魏延に必要以上にダメージを与えてしまった時も、抱えて跳ぶまで彼はうろたえたままだった。
歌につられたのも、渦巻く悪意から逃れたかったからなのか。


364 名前:傀儡は尚も抗う 5/5 投稿日:2006/07/26(水) 03:22:24
「――ひとりでいた時は武器が欲しかったのですけど、今となってはまともな獲物を与えられなかったのは何よりの
 幸福かも知れません。武器を持った状態で誰かに遭ったら――」
弱々しく呟く声が唐突に止まる。ついでに陳宮の歌も止まる。
停止させたのは、茂みだった。いや、茂みなんだけど。

「ふはははは、情け無いぞ姜伯約!」ばさーっ。
最初、茂みから新たな茂みが出てきたように見えた。どう見てもそのように見えた。
いや、それは茂みじゃなくて体中に木の枝をくっつけた司馬懿な訳だけど。
「貴様がそんなことでは諸葛孔明が泣くぞ! 少しは気をしっかり持ち給え」
「ちょ、いつからそこに」
「ずーっとおったわ、たわけが! まったく貴様らは突然歌いだすから何事かと思ったではないか!」
そんなことよりその木は何なんだ。というか何でそんなに嬉しそうなんだ。すんでのところで馬岱は新たなツッコミを飲み込んだ。
「いやその、ずっと付いて来ててたんなら何で今このタイミングで出てくるんですか」
「そんなことはどうでもいい、少しは前向きになる気になったか、未熟者。現実が如何に過酷でも、そこに目を向けられる覚悟は出来たか?」
「はい……ええ、はい」
頬を摩りながら若干気を持ち直した姜維の脇で、死亡者と禁止エリアを伝える放送が流れてくる。禁止エリア!?
「禁止区域に入ると首輪がどーん……って話だったよな、確か。もうすぐ交州と青州が立入禁止区域か……
 なあ、万が一禁止になる前に、可能性を信じて益州に寄っておかないか? 何も無い、あるいは危険がある可能性もあるけど」
馬岱の提案に全員が頷く。

……なんでアンタまで頷いてるのかなぁ。すんでのところで馬岱は司馬懿へのツッコミを飲み込んだ。

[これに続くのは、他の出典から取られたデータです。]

/-!
# Route `CoarseStiffnessTail` — PIVOT PEELING: `Z_P(β) ≤ linkMass(β)^{#𝔉}` for EVERY plaquette family with private pivots in some order
# (lead's certificate, seat `ym-line-cst-p1` g15; helper on 25301 `CappedCoarseStiffnessL`, stub S3 = uniform mean action)

THE THEOREM (`partitionFn_le_linkMass_pow_of_peelable`, any regular gauge group `G`, any `Params` `P`, `β ≥ 0`).  Let `𝔉` be a finite
family of plaquettes of the finest torus `T₁^{(0)}`, `piv : Plaq → PBond` and `ρ : Plaq → ℕ` such that
  (i)   `piv p` is one of the four links of `p` for `p ∈ 𝔉`;
  (ii)  `piv` is injective on `𝔉`;
  (iii) PRIVACY IN ORDER: for `p ≠ q` in `𝔉`, if `piv q` is a link of `p` then `ρ p < ρ q`.
Then `Z_P(β) = ∫ e^{−βA} dU ≤ linkMass(β)^{#𝔉}`, `linkMass β = ∫_G e^{−β(1 − Re tr V)} dV`.

PROOF.  `e^{−βA} ≤ Π_{p∈𝔉} φ_β(U(∂p))` (`boltzmann_le_prod`).  In any sub-family `A ⊆ 𝔉` the member `q` of MINIMAL rank has a private pivot:
no other `p ∈ A` contains `piv q` (by (iii) it would have smaller rank).  Integrating that pivot first (`lmarginal_insert'`): replacing the
pivot variable by `V` turns `U(∂q)` into `a·V·c` or `a·V⁻¹·c` (`piv q` is the 1st/2nd or the 3rd/4th link) and leaves every other `U(∂p)`,
`p ∈ A ∖ {q}`, unchanged; `∫ φ_β(a·V^{±1}·c) dV = linkMass β` by two-sided Haar invariance and `Re tr W⁻¹ = Re tr W`.  Induction on `#A`
(`lmarginal_prodPlaqFactor_eq_pow_of_peelable`), then the remaining integrations are over probability measures.

This generalises the tree's `BalabanUVNodes.N13WilsonPartitionFnAxialTreeUpperBound` (the axial family in one direction, `(d−1)(1−1/n)|T|`
pivots, peeled by maximal layer) to arbitrary pivot positions and arbitrary peeling orders; the companion file
`…LCornerCombFamily` exhibits a peelable family with `(d−1)(|T| − 1)` members — the homological maximum — whence
`Z_P(β) ≤ linkMass(β)^{(d−1)(|T|−1)}`: the Gaussian upper bound on `log Z_P` with NO `|T|/n` boundary loss.

WHY (line card `Cruxes/CappedCoarseStiffnessL/Lines/birth.md` §g15).  Stub S3 of the registered skeleton v7 (uniform mean action on
Bałaban's three-tori) is a bound on the partition RATIO `log Z((1−4c₀)β) − log Z(β) ≤ C|T|`; the N13 sandwich leaves `(9/2)(|T|/n) log β`
(g14, `…LTorusPartitionRatio`), which fails exactly in the super-weak corner `log β ≳ n`.  Peeling ALL but `d − 1 + |T|` bonds (this file +
companion) and gauging a FULL spanning tree (companion `…LCombTreeGauge`) shrink the mismatch to `O(|T| + log β)`.

HONEST SCOPE.  Kernel measure theory (Mathlib `lmarginal`) and finite bookkeeping; nothing of Bałaban's is asserted; the crux 25301, its stubs
S1/S2/S3, `HistoryTailL` 19936 stay OPEN; `YM3TorusSU2` (R3, RECORD rung, not Clay) is NOT proved; the Yang–Mills mass gap is NOT touched.

References: I. Montvay, G. Münster, *Quantum Fields on a Lattice* (1994) §3.2.5 [MontvayMunster1994] (tree gauge / bond elimination);
T. Bałaban, CMP **102** (1985) 255–275 [Balaban1985UV3] ((1)–(3) p.256: the Wilson–Gibbs laws on the tori).
-/

noncomputable section

open MeasureTheory
open scoped ENNReal BigOperators

namespace Summit.QuantumFields.YangMills.Theorems.CoarseStiffnessTailPivotPeeling

open Literature.MathematicalPhysics.QuantumFieldTheory.Balaban1983to89 Literature.MathematicalPhysics.QuantumFieldTheory.Balaban1983to89.Missing
open Summit.QuantumFields.BalabanUV.T4Continuum.NE7b.BarePartitionFnDecay
  (plaqFactor plaqFactor_pos linkMass linkMassE linkMass_nonneg linkMassE_eq_ofReal linkMassE_ne_top
    measurable_plaqFactor boltzmann_le_prod)
open Summit.QuantumFields.YangMills.BalabanUVNodes.N13WilsonPartitionFnAxialTreeUpperBound
  (shift_ne_self measurable_prodPlaqFactor lintegral_plaqFactor_mul_mul)

variable {G : Type*} [GaugeGroup G] [MeasurableSpace G] [HaarData G]

/-! ## §1 The four links of a plaquette; updating one of them -/

section Links

variable (P : Params)

omit [MeasurableSpace G] [HaarData G] in
/-- `φ_β(W⁻¹) = φ_β(W)` (`Re tr W⁻¹ = Re tr W`). [folklore] -/
theorem plaqFactor_inv (β : ℝ) (W : G) : plaqFactor β W⁻¹ = plaqFactor β W := by
  unfold plaqFactor; rw [GaugeGroup.reTr_inv]

/-- `∫ φ_β(a·V⁻¹·c) dV = linkMassE β`: invert inside `φ_β` and use two-sided invariance. [folklore] -/
theorem lintegral_plaqFactor_mul_inv_mul [RegularGaugeGroup G] (β : ℝ) (a c : G) :
    ∫⁻ V, ENNReal.ofReal (plaqFactor β (a * V⁻¹ * c)) ∂(HaarData.haar : Measure G) = linkMassE (G := G) β := by
  have h : ∀ V : G, plaqFactor β (a * V⁻¹ * c) = plaqFactor β (c⁻¹ * V * a⁻¹) := fun V => by
    rw [← plaqFactor_inv β (a * V⁻¹ * c)]
    congr 1
    simp [mul_inv_rev, mul_assoc]
  simp_rw [h]
  exact lintegral_plaqFactor_mul_mul β c⁻¹ a⁻¹

omit [MeasurableSpace G] [HaarData G] in
/-- The 1st and 3rd links differ (`x + e_ν ≠ x`). [folklore] -/
theorem link1_ne_link3 (p : Plaq P 0) : (⟨p.src, p.μ⟩ : PBond P 0) ≠ ⟨p.src.shift p.ν, p.μ⟩ :=
  fun h => shift_ne_self P p.src p.ν (congrArg PBond.src h).symm

omit [MeasurableSpace G] [HaarData G] in
/-- The 2nd and 4th links differ (`x + e_μ ≠ x`). [folklore] -/
theorem link2_ne_link4 (p : Plaq P 0) : (⟨p.src.shift p.μ, p.ν⟩ : PBond P 0) ≠ ⟨p.src, p.ν⟩ :=
  fun h => shift_ne_self P p.src p.μ (congrArg PBond.src h)

omit [MeasurableSpace G] [HaarData G] in
/-- Links of different directions differ: 1st vs 2nd. [folklore] -/
theorem link1_ne_link2 (p : Plaq P 0) : (⟨p.src, p.μ⟩ : PBond P 0) ≠ ⟨p.src.shift p.μ, p.ν⟩ :=
  fun h => (Fin.ne_of_lt p.hμν) (congrArg PBond.dir h)

omit [MeasurableSpace G] [HaarData G] in
/-- 1st vs 4th. [folklore] -/
theorem link1_ne_link4 (p : Plaq P 0) : (⟨p.src, p.μ⟩ : PBond P 0) ≠ ⟨p.src, p.ν⟩ :=
  fun h => (Fin.ne_of_lt p.hμν) (congrArg PBond.dir h)

omit [MeasurableSpace G] [HaarData G] in
/-- 3rd vs 2nd. [folklore] -/
theorem link3_ne_link2 (p : Plaq P 0) : (⟨p.src.shift p.ν, p.μ⟩ : PBond P 0) ≠ ⟨p.src.shift p.μ, p.ν⟩ :=
  fun h => (Fin.ne_of_lt p.hμν) (congrArg PBond.dir h)

omit [MeasurableSpace G] [HaarData G] in
/-- 3rd vs 4th. [folklore] -/
theorem link3_ne_link4 (p : Plaq P 0) : (⟨p.src.shift p.ν, p.μ⟩ : PBond P 0) ≠ ⟨p.src, p.ν⟩ :=
  fun h => (Fin.ne_of_lt p.hμν) (congrArg PBond.dir h)

variable [DecidableEq (PBond P 0)]

omit [MeasurableSpace G] [HaarData G] in
/-- Updating a bond which is NOT a link of `p` does not change `U(∂p)`. [folklore] -/
theorem plaqHol_update_of_not_link (U : GaugeField P 0 G) (V : G) (p : Plaq P 0) (b : PBond P 0)
    (h1 : b ≠ ⟨p.src, p.μ⟩) (h2 : b ≠ ⟨p.src.shift p.μ, p.ν⟩) (h3 : b ≠ ⟨p.src.shift p.ν, p.μ⟩) (h4 : b ≠ ⟨p.src, p.ν⟩) :
    GaugeField.plaqHol (Function.update U b V) p = GaugeField.plaqHol U p := by
  unfold GaugeField.plaqHol
  rw [Function.update_of_ne h1.symm, Function.update_of_ne h2.symm, Function.update_of_ne h3.symm, Function.update_of_ne h4.symm]

/-- **THE PIVOT INTEGRAL**: if `b` is one of the four links of `p`, `∫ φ_β(U[b ↦ V](∂p)) dV = linkMassE β` whatever the other
three links (`U(∂p) = a·V·c` for the 1st/2nd link, `a·V⁻¹·c` for the 3rd/4th). [folklore] -/
theorem lintegral_plaqFactor_update_link [RegularGaugeGroup G] (β : ℝ) (U : GaugeField P 0 G) (p : Plaq P 0) (b : PBond P 0)
    (hb : b = ⟨p.src, p.μ⟩ ∨ b = ⟨p.src.shift p.μ, p.ν⟩ ∨ b = ⟨p.src.shift p.ν, p.μ⟩ ∨ b = ⟨p.src, p.ν⟩) :
    ∫⁻ V, ENNReal.ofReal (plaqFactor β (GaugeField.plaqHol (Function.update U b V) p)) ∂(HaarData.haar : Measure G) =
      linkMassE (G := G) β := by
  rcases hb with rfl | rfl | rfl | rfl
  · -- first link: `V · U₂ · U₃⁻¹ · U₄⁻¹ = 1 · V · (U₂ U₃⁻¹ U₄⁻¹)`
    have h : ∀ V : G, GaugeField.plaqHol (Function.update U ⟨p.src, p.μ⟩ V) p =
        1 * V * (U ⟨p.src.shift p.μ, p.ν⟩ * (U ⟨p.src.shift p.ν, p.μ⟩)⁻¹ * (U ⟨p.src, p.ν⟩)⁻¹) := fun V => by
      unfold GaugeField.plaqHol
      rw [Function.update_self, Function.update_of_ne (link1_ne_link2 P p).symm,
        Function.update_of_ne (link1_ne_link3 P p).symm, Function.update_of_ne (link1_ne_link4 P p).symm]
      simp [mul_assoc]
    simp_rw [h]; exact lintegral_plaqFactor_mul_mul β _ _
  · -- second link
    have h : ∀ V : G, GaugeField.plaqHol (Function.update U ⟨p.src.shift p.μ, p.ν⟩ V) p =
        U ⟨p.src, p.μ⟩ * V * ((U ⟨p.src.shift p.ν, p.μ⟩)⁻¹ * (U ⟨p.src, p.ν⟩)⁻¹) := fun V => by
      unfold GaugeField.plaqHol
      rw [Function.update_self, Function.update_of_ne (link1_ne_link2 P p),
        Function.update_of_ne (link3_ne_link2 P p), Function.update_of_ne (link2_ne_link4 P p).symm]
      simp [mul_assoc]
    simp_rw [h]; exact lintegral_plaqFactor_mul_mul β _ _
  · -- third link: `U₁ U₂ · V⁻¹ · U₄⁻¹`
    have h : ∀ V : G, GaugeField.plaqHol (Function.update U ⟨p.src.shift p.ν, p.μ⟩ V) p =
        (U ⟨p.src, p.μ⟩ * U ⟨p.src.shift p.μ, p.ν⟩) * V⁻¹ * (U ⟨p.src, p.ν⟩)⁻¹ := fun V => by
      unfold GaugeField.plaqHol
      rw [Function.update_self, Function.update_of_ne (link1_ne_link3 P p),
        Function.update_of_ne (link3_ne_link2 P p).symm, Function.update_of_ne (link3_ne_link4 P p).symm]
    simp_rw [h]; exact lintegral_plaqFactor_mul_inv_mul β _ _
  · -- fourth link: `U₁ U₂ U₃⁻¹ · V⁻¹ · 1`
    have h : ∀ V : G, GaugeField.plaqHol (Function.update U ⟨p.src, p.ν⟩ V) p =
        (U ⟨p.src, p.μ⟩ * U ⟨p.src.shift p.μ, p.ν⟩ * (U ⟨p.src.shift p.ν, p.μ⟩)⁻¹) * V⁻¹ * 1 := fun V => by
      unfold GaugeField.plaqHol
      rw [Function.update_self, Function.update_of_ne (link1_ne_link4 P p),
        Function.update_of_ne (link2_ne_link4 P p), Function.update_of_ne (link3_ne_link4 P p), mul_one]
    simp_rw [h]; exact lintegral_plaqFactor_mul_inv_mul β _ _
/-- **N64 extracts only a dyadic companion.** `DyadicExact H` (`H ≥ 0`) forces every OFF-LINE zero
`s` of `ζ` with `Im s > H` to have a zero of `ζ` at exactly half its ordinate. (So it is a splitting
partner of `riemannHypothesisUpTo_platt_trudgian` only together with an ordinate-independence statement excluding `γ = 2γ'`; by
itself the jump principle stalls at this companion configuration.) -/
theorem dyadicExact_companion {H : ℝ} (hH : 0 ≤ H) (h : DyadicExact H) {s : ℂ}
    (hs : riemannZeta s = 0) (hIm : H < s.im) (hre : s.re ≠ 1 / 2) :
    ∃ ρ : ℂ, riemannZeta ρ = 0 ∧ ρ.im = s.im / 2 := by
  by_contra hno
  push Not at hno
  have h0 : 0 < s.im := hH.trans_lt hIm
  have him : s.im ≠ 0 := h0.ne'
  have hs' : riemannZeta (1 - starRingEnd ℂ s) = 0 := riemannZeta_one_sub_conj_eq_zero hs h0
  have him' : (1 - starRingEnd ℂ s).im = s.im := by simp
  have hres' : (1 - starRingEnd ℂ s).re = 1 - s.re := by simp
  have hne : s ≠ 1 - starRingEnd ℂ s := by
    intro hss
    apply hre
    have := congrArg Complex.re hss
    rw [hres'] at this
    linarith
  have hstrip := re_mem_Ioo_of_riemannZeta_eq_zero_of_im_ne_zero hs him
  -- left-isolation at `γ/2`
  obtain ⟨δ₁, hδ₁, hiso⟩ := exists_no_zero_below (v := s.im / 2) (by linarith) fun ρ hρ ↦ hno ρ hρ
  -- margin at height `γ`
  have hSγ := (abs_lt.1 (h s.im hIm.le)).2
  obtain ⟨κ, hκ⟩ : ∃ κ : ℝ, κ = zetaArgS (s.im / 2) + 1 - zetaArgS s.im := ⟨_, rfl⟩
  have hκpos : 0 < κ := by linarith
  -- continuity of `θ` at `γ` and at `γ/2`
  obtain ⟨ε₀, hε₀, hθγ⟩ :=
    Metric.continuous_iff.1 continuous_riemannSiegelTheta s.im (π * κ / 2) (by positivity)
  obtain ⟨ε₁, hε₁, hθγ2⟩ :=
    Metric.continuous_iff.1 continuous_riemannSiegelTheta (s.im / 2) (π * κ / 2) (by positivity)
  -- choose `δ` (the reference moves by `δ`, the height by `2δ`)
  obtain ⟨δ, hδpos, hδa, hδb, hδc, hδd⟩ : ∃ δ : ℝ, 0 < δ ∧ 2 * δ < ε₀ ∧ δ < ε₁ ∧ δ < δ₁ ∧
      H ≤ s.im - 2 * δ := by
    refine ⟨min (min (ε₀ / 4) (ε₁ / 2)) (min (δ₁ / 2) ((s.im - H) / 4)), ?_, ?_, ?_, ?_, ?_⟩
    · exact lt_min (lt_min (by linarith) (by linarith)) (lt_min (by linarith) (by linarith))
    · have := (min_le_left (min (ε₀ / 4) (ε₁ / 2)) (min (δ₁ / 2) ((s.im - H) / 4))).trans
        (min_le_left (ε₀ / 4) (ε₁ / 2))
      linarith
    · have := (min_le_left (min (ε₀ / 4) (ε₁ / 2)) (min (δ₁ / 2) ((s.im - H) / 4))).trans
        (min_le_right (ε₀ / 4) (ε₁ / 2))
      linarith
    · have := (min_le_right (min (ε₀ / 4) (ε₁ / 2)) (min (δ₁ / 2) ((s.im - H) / 4))).trans
        (min_le_left (δ₁ / 2) ((s.im - H) / 4))
      linarith
    · have := (min_le_right (min (ε₀ / 4) (ε₁ / 2)) (min (δ₁ / 2) ((s.im - H) / 4))).trans
        (min_le_right (δ₁ / 2) ((s.im - H) / 4))
      linarith
  -- at height `γ − 2δ`, reference `γ/2 − δ`: `S(γ − 2δ) − S(γ/2 − δ) > −1`
  have hSt := (abs_lt.1 (h (s.im - 2 * δ) hδd)).1
  rw [show (s.im - 2 * δ) / 2 = s.im / 2 - δ by ring] at hSt
  -- `N` at the reference does not move
  have hNref : (zetaZeroCount (s.im / 2) : ℝ) = zetaZeroCount (s.im / 2 - δ) :=
    count_eq_of_no_zero_in hδpos.le fun ρ hz h3 h4 ↦ hiso ρ hz (by linarith) h4
  -- the jump of `N` across `γ`
  have hjump := two_le_count_jump hs hs' hne him' h0 ⟨hstrip.1.le, hstrip.2.le⟩
    ⟨by rw [hres']; linarith [hstrip.2], by rw [hres']; linarith [hstrip.1]⟩
    (t := s.im - 2 * δ) (by linarith)
  -- `θ` variations
  have hd1 : dist (s.im - 2 * δ) s.im < ε₀ := by
    rw [Real.dist_eq, show s.im - 2 * δ - s.im = -(2 * δ) by ring, abs_neg,
      abs_of_pos (by linarith)]
    exact hδa
  have hd2 : dist (s.im / 2 - δ) (s.im / 2) < ε₁ := by
    rw [Real.dist_eq, show s.im / 2 - δ - s.im / 2 = -δ by ring, abs_neg, abs_of_pos hδpos]
    exact hδb
  have hv1 := hθγ _ hd1
  have hv2 := hθγ2 _ hd2
  rw [Real.dist_eq] at hv1 hv2
  have hv1' := (abs_lt.1 hv1).1
  have hv2' := (abs_lt.1 hv2).2
  have hX1 : (riemannSiegelTheta s.im - riemannSiegelTheta (s.im - 2 * δ)) / π < κ / 2 := by
    rw [div_lt_iff₀ Real.pi_pos]; linarith
  have hX2 : -(κ / 2) < (riemannSiegelTheta (s.im / 2) - riemannSiegelTheta (s.im / 2 - δ)) / π := by
    rw [lt_div_iff₀ Real.pi_pos]; linarith
  have key1 := zetaArgS_sub (s.im - 2 * δ) s.im
  have key2 := zetaArgS_sub (s.im / 2 - δ) (s.im / 2)
  rw [hNref, sub_self, zero_sub] at key2
  linarith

<<めるへんクインテット>>(<<丞相を捜せ!>>+陸遜+陳宮+司馬懿)
陸遜【レオ様(ぬいぐるみ)】
陳宮【ゴスロリドレスセット(黒いワンピース、白いペチコート、コルセット、ヘッドドレス、ネックレス、香水)】
姜維[左下第三臼歯破折]【なし】
馬岱【赤外線ゴーグル】
司馬懿【シャムシール・ロープ】(木の枝を多数装着中)
※諸々のリスクを度外視して益州に行きます(但し人数が増えたので行軍速度は若干遅いです)。情報収集優先です。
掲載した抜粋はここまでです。